[Start of Attachment]
import Summits.Ventures.YMGap.RobustBall.MassGapOnBallZdW
import Summits.Ventures.YMGap.RobustBall.StarDoorZdPerturbed
import HarnessLib

/-!
# Venture YMGap, track ROBUST-BALL (tier 2, `ℤ^d`) — the tier-1 gauge-invariant ball sits inside the diameter-weighted
# tier-2 ball

HONEST FRAMING. WHAT THIS IS: a venture file (cell `pub-ymgap`, track Y2 ROBUST-BALL, seat ds-2); bookkeeping: a member
`(W, supp)` of the tier-1 gauge-invariant `ℤ^d` ball `MemBallZdG ε₀ ε₁ R` (finite range `R`, local finiteness) is a member of
the diameter-weighted tier-2 ball `MemBallZdW κ (e^{κR} ε₀) (e^{κR} ε₁)` for every weight `κ ≥ 0` (`MemBallZdG.memBallZdW`:
the listed sets have link diameter `≤ R`, so the weight costs at most `e^{κR}`); hence a tier-2 row contains the tier-1 row with
deflated loads (`MassGapOnBallZdW.massGapOnBallZdG`, through rb-p1's `perturbedMassGapAtS_iff_of_supportedBy`). WHAT IT IS NOT: no door, no
number; nothing about the continuum.
-/

noncomputable section

open MeasureTheory Function Finset
open Literature.Probability.LatticeModels
open Literature.Probability.LatticeModels.DobrushinMetric
open Literature.MathematicalPhysics.QuantumLattice
open Literature.MathematicalPhysics.QuantumFieldTheory hiding ZdEdge
open Summit.Ventures.YMGap.DSWindowZd

namespace Summit.Ventures.YMGap.RobustBall

variable {d N : ℕ}

/-- A listed set with a nonzero term has link diameter at most the range `R`. [folklore] -/
theorem MemBallZdG.linkDiamZd_le {ε₀ ε₁ : ℝ} {R : ℕ} {W : Potential (ZdEdge d) (SUN N)}
    {supp : Finset (ZdEdge d) → Finset (Finset (ZdEdge d))} (h : MemBallZdG ε₀ ε₁ R W supp)
    {X : Finset (ZdEdge d)} (hX : W X ≠ 0) : linkDiamZd X ≤ R := by
  classical
  refine Finset.sup_le fun p hp => ?_
  obtain ⟨ha, hb⟩ := Finset.mem_product.1 hp
  have hlist : X ∈ supp {p.1} :=
    h.supportedBy {p.1} X ⟨p.1, Finset.mem_inter.2 ⟨ha, Finset.mem_singleton_self _⟩⟩ hX
  have hn : ‖p.1.1 - p.2.1‖ ≤ (R : ℝ) := h.range p.1 X hlist ha p.2 hb
  exact Finset.sup_le fun i _ => natAbs_le_of_norm_le hn i

/-- **THE TIER-1 BALL SITS INSIDE THE TIER-2 BALL**: `MemBallZdG ε₀ ε₁ R W supp → MemBallZdW κ (e^{κR} ε₀) (e^{κR} ε₁) W`
for `κ ≥ 0`. [folklore] -/
theorem MemBallZdG.memBallZdW {ε₀ ε₁ κ : ℝ} {R : ℕ} {W : Potential (ZdEdge d) (SUN N)}
    {supp : Finset (ZdEdge d) → Finset (Finset (ZdEdge d))} (hκ : 0 ≤ κ) (h : MemBallZdG ε₀ ε₁ R W supp) :
    MemBallZdW κ (Real.exp (κ * R) * ε₀) (Real.exp (κ * R) * ε₁) W := by
  classical
  obtain ⟨osc, lip, hosc, hlip, hosce, hlipe⟩ := h.loads
  have hlist : ∀ (e : ZdEdge d) (X : Finset (ZdEdge d)), e ∈ X → W X ≠ 0 → X ∈ supp {e} := fun e X heX h0 =>
    h.supportedBy {e} X ⟨e, Finset.mem_inter.2 ⟨heX, Finset.mem_singleton_self e⟩⟩ h0
  have hwt : ∀ X : Finset (ZdEdge d), W X ≠ 0 → Real.exp (κ * linkDiamZd X) ≤ Real.exp (κ * R) := fun X hX =>
    Real.exp_le_exp.2 (mul_le_mul_of_nonneg_left (by exact_mod_cast h.linkDiamZd_le hX) hκ)
  set osc' : Finset (ZdEdge d) → ZdEdge d → ℝ := fun X y => if W X = 0 then 0 else osc X y with hosc'
  set lip' : Finset (ZdEdge d) → ZdEdge d → ℝ := fun X y => if W X = 0 then 0 else lip X y with hlip'
  have hosc'B : ∀ X, Dobrushin.IsOscBound (W X) (osc' X) := fun X => by
    by_cases h0 : W X = 0
    · exact ⟨fun _ => by simp [hosc', h0], fun y σ τ _ => by simp [hosc', h0]⟩
    · exact ⟨fun y => by simp only [hosc', if_neg h0]; exact (hosc X).nonneg y,
        fun y σ τ hστ => by simp only [hosc', if_neg h0]; exact (hosc X).le y σ τ hστ⟩
  have hlip'B : ∀ X, IsLipBound suFrobDist (W X) (lip' X) := fun X => by
    by_cases h0 : W X = 0
    · exact ⟨fun _ => by simp [hlip', h0], fun y σ τ _ => by simp [hlip', h0]⟩
    · exact ⟨fun y => by simp only [hlip', if_neg h0]; exact (hlip X).nonneg y,
        fun y σ τ hστ => by simp only [hlip', if_neg h0]; exact (hlip X).le y σ τ hστ⟩
  -- the oscillation terms vanish off `supp {e}` and are dominated on it
  have hoz : ∀ (e : ZdEdge d), ∀ X ∉ supp {e},
      (if e ∈ X then Real.exp (κ * linkDiamZd X) * osc' X e else 0) = 0 := by
    intro e X hX
    by_cases heX : e ∈ X
    · by_cases h0 : W X = 0
      · simp [hosc', h0]
      · exact absurd (hlist e X heX h0) hX
    · simp [heX]
  have hole : ∀ (e : ZdEdge d) (X : Finset (ZdEdge d)),
      (if e ∈ X then Real.exp (κ * linkDiamZd X) * osc' X e else 0) ≤
        Real.exp (κ * R) * (if e ∈ X then osc X e else 0) := by
    intro e X
    by_cases heX : e ∈ X
    · simp only [if_pos heX, hosc']
      by_cases h0 : W X = 0
      · simp only [if_pos h0, mul_zero]; exact mul_nonneg (Real.exp_nonneg _) ((hosc X).nonneg e)
      · simp only [if_neg h0]; exact mul_le_mul_of_nonneg_right (hwt X h0) ((hosc X).nonneg e)
    · simp [heX]
  -- the Lipschitz site terms vanish off `listedAt supp v` and are dominated on it
  have hlz : ∀ (v : Site d), ∀ X ∉ listedAt supp v,
      (if (∃ μ : Fin d, ((v, μ) : ZdEdge d) ∈ X) then Real.exp (κ * linkDiamZd X) * ∑ y ∈ X, lip' X y else 0) = 0 := by
    intro v X hX
    by_cases hv : ∃ μ : Fin d, ((v, μ) : ZdEdge d) ∈ X
    · by_cases h0 : W X = 0
      · simp [hlip', h0]
      · obtain ⟨μ, hμ⟩ := hv
        exact absurd (mem_listedAt_of_ne_zero h.supportedBy h0 hμ) hX
    · simp [hv]
  have hlle : ∀ (v : Site d) (X : Finset (ZdEdge d)),
      (if (∃ μ : Fin d, ((v, μ) : ZdEdge d) ∈ X) then Real.exp (κ * linkDiamZd X) * ∑ y ∈ X, lip' X y else 0) ≤
        Real.exp (κ * R) * ∑ y ∈ X, lip X y := by
    intro v X
    have hs0 : 0 ≤ ∑ y ∈ X, lip X y := Finset.sum_nonneg fun y _ => (hlip X).nonneg y
    by_cases hv : ∃ μ : Fin d, ((v, μ) : ZdEdge d) ∈ X
    · simp only [if_pos hv, hlip']
      by_cases h0 : W X = 0
      · simp only [if_pos h0, Finset.sum_const_zero, mul_zero]; exact mul_nonneg (Real.exp_nonneg _) hs0
      · simp only [if_neg h0]; exact mul_le_mul_of_nonneg_right (hwt X h0) hs0
    · simp only [if_neg hv]; exact mul_nonneg (Real.exp_nonneg _) hs0
  refine ⟨h.continuous, h.dependsOn, h.gaugeInvariant, h.memBallZd.isLinkSummable, osc', lip', hosc'B, hlip'B,
    fun e => summable_of_ne_finset_zero (hoz e), fun e => ?_, fun v => summable_of_ne_finset_zero (hlz v), fun v => ?_⟩
  · rw [tsum_eq_sum (s := supp {e}) (hoz e)]
    calc ∑ X ∈ supp {e}, (if e ∈ X then Real.exp (κ * linkDiamZd X) * osc' X e else 0)
        ≤ ∑ X ∈ supp {e}, Real.exp (κ * R) * (if e ∈ X then osc X e else 0) := Finset.sum_le_sum fun X _ => hole e X
      _ = Real.exp (κ * R) * ∑ X ∈ (supp {e}).filter (fun X => e ∈ X), osc X e := by
          rw [← Finset.mul_sum, Finset.sum_filter]
      _ ≤ Real.exp (κ * R) * ε₀ := mul_le_mul_of_nonneg_left (hosce e) (Real.exp_nonneg _)
  · rw [tsum_eq_sum (s := listedAt supp v) (hlz v)]
    calc ∑ X ∈ listedAt supp v,
          (if (∃ μ : Fin d, ((v, μ) : ZdEdge d) ∈ X) then Real.exp (κ * linkDiamZd X) * ∑ y ∈ X, lip' X y else 0)
        ≤ ∑ X ∈ listedAt supp v, Real.exp (κ * R) * ∑ y ∈ X, lip X y := Finset.sum_le_sum fun X _ => hlle v X
      _ = Real.exp (κ * R) * ∑ X ∈ listedAt supp v, ∑ y ∈ X, lip X y := by rw [← Finset.mul_sum]
      _ ≤ Real.exp (κ * R) * ε₁ := mul_le_mul_of_nonneg_left (hlipe v) (Real.exp_nonneg _)

/-- **A TIER-2 ROW CONTAINS THE TIER-1 ROW WITH DEFLATED LOADS**: `MassGapOnBallZdW d N β κ ε₀ ε₁` (`κ ≥ 0`) gives
`MassGapOnBallZdG d N β ε₀' ε₁' R` whenever `e^{κR} ε₀' ≤ ε₀` and `e^{κR} ε₁' ≤ ε₁`. [folklore] -/
theorem MassGapOnBallZdW.massGapOnBallZdG {β κ ε₀ ε₁ ε₀' ε₁' : ℝ} {R : ℕ} (hκ : 0 ≤ κ)
    (h₀ : Real.exp (κ * R) * ε₀' ≤ ε₀) (h₁ : Real.exp (κ * R) * ε₁' ≤ ε₁) (h : MassGapOnBallZdW d N β κ ε₀ ε₁) :
    MassGapOnBallZdG d N β ε₀' ε₁' R := by
  intro W supp hW
  have hW2 : MemBallZdW κ ε₀ ε₁ W := ((hW.memBallZdW hκ).mono h₀ h₁)
  exact (perturbedMassGapAtS_iff_of_supportedBy β hW.supportedBy).1 (h W hW2)

end Summit.Ventures.YMGap.RobustBall

end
[End of Attachment]
• [Your assignment]: Please output the lines of the listing above that fall in the stretch from the one with "(Real.exp_nonneg _) ((hosc X).nonneg e)" through the one with "-- the Lipschitz", exactly and only those.

• [Answer space]:
      · simp only [if_pos h0, mul_zero]; exact mul_nonneg (Real.exp_nonneg _) ((hosc X).nonneg e)
      · simp only [if_neg h0]; exact mul_le_mul_of_nonneg_right (hwt X h0) ((hosc X).nonneg e)
    · simp [heX]
  -- the Lipschitz site terms vanish off `listedAt supp v` and are dominated on it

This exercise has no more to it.